Elle a pu constater combien la stratégie bien rodée des lobbies est efficace.
Résultat : « la réglementation a été adoptée avec trois ans de retard et n’est pas du tout à la hauteur de l’ambition de départ et des enjeux de santé publique ou de protection de l’environnement. »[7]
Un autre exemple révélateur de l’influence redoutable des lobbies : la propagande orchestrée par l’industrie de la viande et ses répercussions sur la politique agricole européenne.
La cellule investigation de Radio France révèle les coulisses de cette opération d’influence incroyable dans un podcast édifiant : Quand le lobby de la viande influence des scientifiques pour servir ses intérêts[8].
En octobre 2022, des chercheurs du monde entier publient une tribune sous forme d’appel, intitulée « La Déclaration de Dublin »[9].
Ces spécialistes des sciences animales et agricoles y font la promotion des avantages nutritionnels et sanitaires des produits d’origine animale (viande, œufs, produits laitiers).
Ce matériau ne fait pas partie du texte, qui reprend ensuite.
import Mathlib
import Literature.Analysis.FluidPDE.VectorCalculus
import Summits.NavierStokesRegularity.NavierStokesRegularity.Theorems.ThreadingFluxErtelTowerStrainShadowOffAxes
import Summits.NavierStokesRegularity.NavierStokesRegularity.Theorems.ThreadingFluxErtelTowerStrainShadowAxesConnected
import HarnessLib

/-!
# Crux `PoloidalLiouville` (stmt-NavierStokesRegularity-1222, W1), crux idea «radial-jerk-tower» (ns-idea-15 g7):
# THE STRAIN SHADOW, VI — the GLOBAL classification (`StrainShadowClassification` BY NAME) and the bounded-class
# Liouville corollary (`StrainShadowLiouville` BY NAME)

Support file (`--supports stmt-NavierStokesRegularity-1222`, helper).  Experiment cell `ns-wall-extremal`, width hand
ns-wall-eng-5 g7 (successor of g6), director KEY-NS #186 / director-ns g18 06:48:57Z («GLOBAL → Liouville»); critic of
record ns-wall-crit-1 g5 (V21-P2).  0 kit.

The two remaining provable Props of `ErtelTowerSketch.lean` v1.1 Part B (Defs twin p692432), closed BY NAME:

* ★★ `strainShadowClassification : StrainShadowClassification` — the conclusion of `StrainShadowClassificationLocal`
  (p703263) on EVERY preconnected open `I × U`, the principal planes AND the principal axes included.
* ★ `strainShadowLiouville : StrainShadowLiouville` — in the bounded class on `I × ℝ³` the viscous strain shadow is empty.

## Proof (globalisation at the axis points)

The off-axes theorem `strainShadowClassification_offAxes` (p703530) gives ONE constant `C` on `I × (U ∩ {τ ≠ 0})` as soon as
`U ∩ {τ ≠ 0}` is preconnected — and it is, for every preconnected open `U`: the zero set of `τ = Sx × x` (pairwise distinct
strains) is the union of the three principal AXES, and removing it separates nothing
(`isPreconnected_inter_topField_ne_zero`, file `…StrainShadowAxesConnected`: the tree's local-to-global point-set lemma
`Literature.Topology.FourManifolds.isPreconnected_of_forall_nhds` in the subtype `U`, fed with star-convex «sign pieces»
covering a ball minus the axes).  Then `B(t,·) = C·exp(xᵀSx/2ν)·τ` extends from the dense open set `U ∩ {τ ≠ 0}` to the
axis points of `U` by continuity of `B(t,·)` on `U` (both sides vanish there).
The Liouville corollary: on `I × ℝ³` the classification holds with `U = univ`; along the ray `λ(1,1,1)` one has
`xᵀSx = λ²(a+b+c) = 0` and `τ = λ²(b−c, c−a, a−b) ≠ 0`, so `‖B(t, λ(1,1,1))‖ = |C|·λ²·‖τ(1,1,1)‖` is bounded in `λ` only if
`C = 0` — boundedness is killed by SCALING alone.

BOOKING (critic's words, V21-P1/P2/P4): statements about the LINEAR STRAIN SHADOW (prescribed drift `Sx`) — not
⟨1222⟩/⟨27585⟩; helpers, W1 movement 0; `StrainShadowSurvivor` (p695047) shows boundedness is load-bearing.  With this file
ELEVEN of the twelve Part B Props are Theorems-side by name; `PotentialJerkRigidity` is a CONJECTURE and is not touched.
`PoloidalLiouville` (1222) / (27585) OPEN; NS regularity NOT proved.
-/

-- the summit and its single problem share the name (D-0017 nested layout)
set_option linter.dupNamespace false

noncomputable section

namespace Summit.NavierStokesRegularity.NavierStokesRegularity.Theorems.PoloidalLiouville.ErtelTower

open Set Function Filter Topology Metric
open scoped Topology RealInnerProductSpace InnerProductSpace
open Literature.Analysis.FluidPDE
open Summit.NavierStokesRegularity.NavierStokesRegularity.Theorems.PoloidalLiouville.HorizonTower (E3)

/-! ### The global classification and the Liouville corollary, BY NAME -/

section Global

/-- ★★ **GLOBAL VISCOUS STRAIN-SHADOW CLASSIFICATION** (`ErtelTowerSketch` v1.1 Part B, BY NAME).  Let `ν > 0` and
`S = diag(a,b,c)` be trace-free with pairwise distinct entries.  Every smooth divergence-free solution of
`∂ₜB + (Sx·∇)B − SB = νΔB` on a preconnected open `I × U` that is tangent to the spheres about the centre is
`B(t,x) = C · exp(xᵀSx / 2ν) · (Sx × x)` for ONE constant `C` — `U` arbitrary (it may contain the principal planes and
axes).  Proof: `strainShadowClassification_offAxes` on the preconnected open `I × (U ∩ {τ ≠ 0})`
(`isPreconnected_inter_topField_ne_zero`), then extension to the axis points of `U` by continuity of `B(t,·)` and density of
`{τ ≠ 0}` (both sides vanish on the axes). -/
theorem strainShadowClassification : StrainShadowClassification := by
  intro ν a b c B I U hν hab hbc hca htr hI hIc hU hUc hB hdiv heq htan
  set U' : Set E3 := U ∩ {y : E3 | topField a b c y ≠ 0} with hU'def
  have hU'o : IsOpen U' := hU.inter isOpen_topField_ne_zero
  have hU'c : IsPreconnected U' := isPreconnected_inter_topField_ne_zero hab hbc hca hU hUc
  have hsub : U' ⊆ U := inter_subset_left
  obtain ⟨C, hC⟩ := strainShadowClassification_offAxes ν a b c B I U' hν hab hbc hca htr hI hIc hU'o hU'c
    (fun y hy => hy.2) (hB.mono (prod_mono le_rfl hsub)) (fun t ht y hy => hdiv t ht y (hsub hy))
    (fun t ht y hy => heq t ht y (hsub hy)) (fun t ht y hy => htan t ht y (hsub hy))
  refine ⟨C, fun t ht x hx => ?_⟩
  have hclos : x ∈ closure U' := (dense_topField_ne_zero (a := a) hbc).open_subset_closure_inter hU hx
  set f : E3 → E3 := fun y => B t y - (C * Real.exp (quadForm a b c y / (2 * ν))) • topField a b c y with hfdef
  have hfc : ContinuousOn f U := by
    refine (contDiffOn_slice hB ht).continuousOn.sub (Continuous.continuousOn ?_)
    exact (continuous_const.mul ((contDiff_quadForm a b c (n := 0)).continuous.div_const _).rexp).smul
      (contDiff_topField a b c (n := 0)).continuous
  have hmaps : MapsTo f U' {0} := fun y hy => by
    simp only [hfdef, mem_singleton_iff, hC t ht y hy, sub_self]
  have hmem := ((hfc x hx).mono hsub).mem_closure hclos hmaps
  rw [closure_singleton, mem_singleton_iff] at hmem
  exact sub_eq_zero.mp hmem

/-- `xᵀSx` is a quadratic form: `q(λx) = λ² q(x)`. -/
theorem quadForm_smul (a b c r : ℝ) (x : E3) : quadForm a b c (r • x) = r ^ 2 * quadForm a b c x := by
  simp only [quadForm, PiLp.smul_apply, smul_eq_mul]
  ring

/-- `τ = Sx × x` is quadratic: `τ(λx) = λ² τ(x)`. -/
theorem topField_smul (a b c r : ℝ) (x : E3) : topField a b c (r • x) = r ^ 2 • topField a b c x := by
  ext i
  fin_cases i <;> simp [topField] <;> ring

/-- On the diagonal `(1,1,1)`: `q = a + b + c` and `τ = (b − c, c − a, a − b)`, so `‖τ‖ ≠ 0` for `b ≠ c`. -/
theorem quadForm_diag (a b c : ℝ) : quadForm a b c (WithLp.toLp 2 ![1, 1, 1]) = a + b + c := by
  simp [quadForm]

/-- `τ(1,1,1) ≠ 0` for `b ≠ c`. -/
theorem topField_diag_ne_zero {a b c : ℝ} (hbc : b ≠ c) : topField a b c (WithLp.toLp 2 ![1, 1, 1]) ≠ 0 := by
  intro h
  have h0 : topField a b c (WithLp.toLp 2 ![1, 1, 1]) 0 = 0 := by rw [h]; rfl
  rw [(topField_apply a b c _).1] at h0
  simp only [Matrix.cons_val_one, Matrix.cons_val_zero, mul_one] at h0
  exact hbc (sub_eq_zero.mp (by simpa using h0))

/-- ★ **STRAIN-SHADOW LIOUVILLE** (`ErtelTowerSketch` v1.1 Part B, BY NAME): in the bounded class the viscous strain shadow
is EMPTY — a bounded smooth divergence-free sphere-tangent solution of the passive viscous equation in a trace-free triaxial
strain on `I × ℝ³` vanishes identically.  Proof: the global classification on `U = univ` gives
`B = C·exp(xᵀSx/2ν)·τ`; along the ray `λ(1,1,1)` the exponent is `λ²(a+b+c)/2ν = 0` and `τ = λ²(b−c, c−a, a−b)`, so
`‖B(t, λ(1,1,1))‖ = |C|·λ²·‖τ(1,1,1)‖` is bounded in `λ ∈ ℕ` only if `C = 0`.  (Boundedness is load-bearing:
`strainShadowSurvivor`, p695047.) -/
theorem strainShadowLiouville : StrainShadowLiouville := by
  intro ν a b c B I hν hab hbc hca htr hI hIc hB hdiv heq htan hbdd t ht x
  obtain ⟨C, hC⟩ := strainShadowClassification ν a b c B I univ hν hab hbc hca htr hI hIc isOpen_univ
    isPreconnected_univ hB (fun s hs y _ => hdiv s hs y) (fun s hs y _ => heq s hs y) (fun s hs y _ => htan s hs y)
  obtain ⟨M, hM⟩ := hbdd
  set d : E3 := WithLp.toLp 2 ![1, 1, 1] with hddef
  have hτ : 0 < ‖topField a b c d‖ := norm_pos_iff.mpr (topField_diag_ne_zero hbc)
  -- along the ray: `B(t, n•d) = (C n²) • τ(d)`
  have hray : ∀ n : ℕ, ‖B t ((n : ℝ) • d)‖ = |C| * (n : ℝ) ^ 2 * ‖topField a b c d‖ := by
    intro n
    rw [hC t ht _ (mem_univ _), quadForm_smul, hddef, quadForm_diag, htr, mul_zero, zero_div, Real.exp_zero, mul_one,
      topField_smul, smul_smul, norm_smul, Real.norm_eq_abs, abs_mul, abs_of_nonneg (sq_nonneg (n : ℝ))]
  have hC0 : C = 0 := by
    by_contra hC0
    have hpos : 0 < |C| * ‖topField a b c d‖ := mul_pos (abs_pos.mpr hC0) hτ
    obtain ⟨n, hn⟩ := exists_nat_gt (M / (|C| * ‖topField a b c d‖) + 1)
    have hle : ‖B t ((n : ℝ) • d)‖ ≤ M := hM t ht _
    rw [hray n] at hle
    have hn1 : (1 : ℝ) ≤ n := by
      have : (0 : ℝ) ≤ M / (|C| * ‖topField a b c d‖) := by
        have hM0 : 0 ≤ M := (norm_nonneg _).trans (hM t ht x)
        positivity
      linarith
    have hsq : (n : ℝ) ≤ (n : ℝ) ^ 2 := by nlinarith
    have h1 : M < (n : ℝ) * (|C| * ‖topField a b c d‖) := by
      have := (div_lt_iff₀ hpos).mp (by linarith : M / (|C| * ‖topField a b c d‖) < n)
      linarith
    nlinarith [mul_le_mul_of_nonneg_right hsq hpos.le]
  rw [hC t ht x (mem_univ _), hC0, zero_mul, zero_smul]

end Global

end Summit.NavierStokesRegularity.NavierStokesRegularity.Theorems.PoloidalLiouville.ErtelTower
En s’appuyant sur des « preuves scientifiques solides », ils appellent à « accroître leur disponibilité », affirmant être victimes de simplifications, de raccourcis, et de partis-pris fanatiques.
Ce document présente tous les attraits d’une déclaration consensuelle et scientifiquement inattaquable.
Tout y est pour une crédibilité maximum : soutiens institutionnels, couverture médiatique internationale et même approbation par des responsables politiques européens.
Le grain de sable, c’est que des chercheurs du CNRS et d’autres instituts scientifiques se sont penchés de près sur le contenu de ce manifeste et ses auteurs.
Leurs conclusions sont parues dans un article intitulé : « La Déclaration de Dublin : un gain pour l’industrie de la viande, une perte pour la science ».[10]
Elles soulignent entre autres « la négligence de questions telles que la surconsommation de viande dans les pays à revenu élevé et la domination de la production animale industrielle, minimisant ainsi les risques et les préjudices associés ».
Deux camps s’affrontent de façon claire, et la guerre risque d’être longue et mouvementée.
Espérons qu’elle ne laissera pas trop de victimes derrière elle…
En conclusion, je vous livre le constat accablant tiré par Karen Evans-Reeves et Britta Matthes de l’Université de Bath :
« Toutes les activités d’intimidation que nous avons identifiées ont eu un effet dissuasif sur d’importants travaux de santé publique. »
Inquiétant, non ?
N’hésitez pas à partager votre avis sur cette question qui nous concerne tous.
J’attends vos commentaires avec impatience et curiosité !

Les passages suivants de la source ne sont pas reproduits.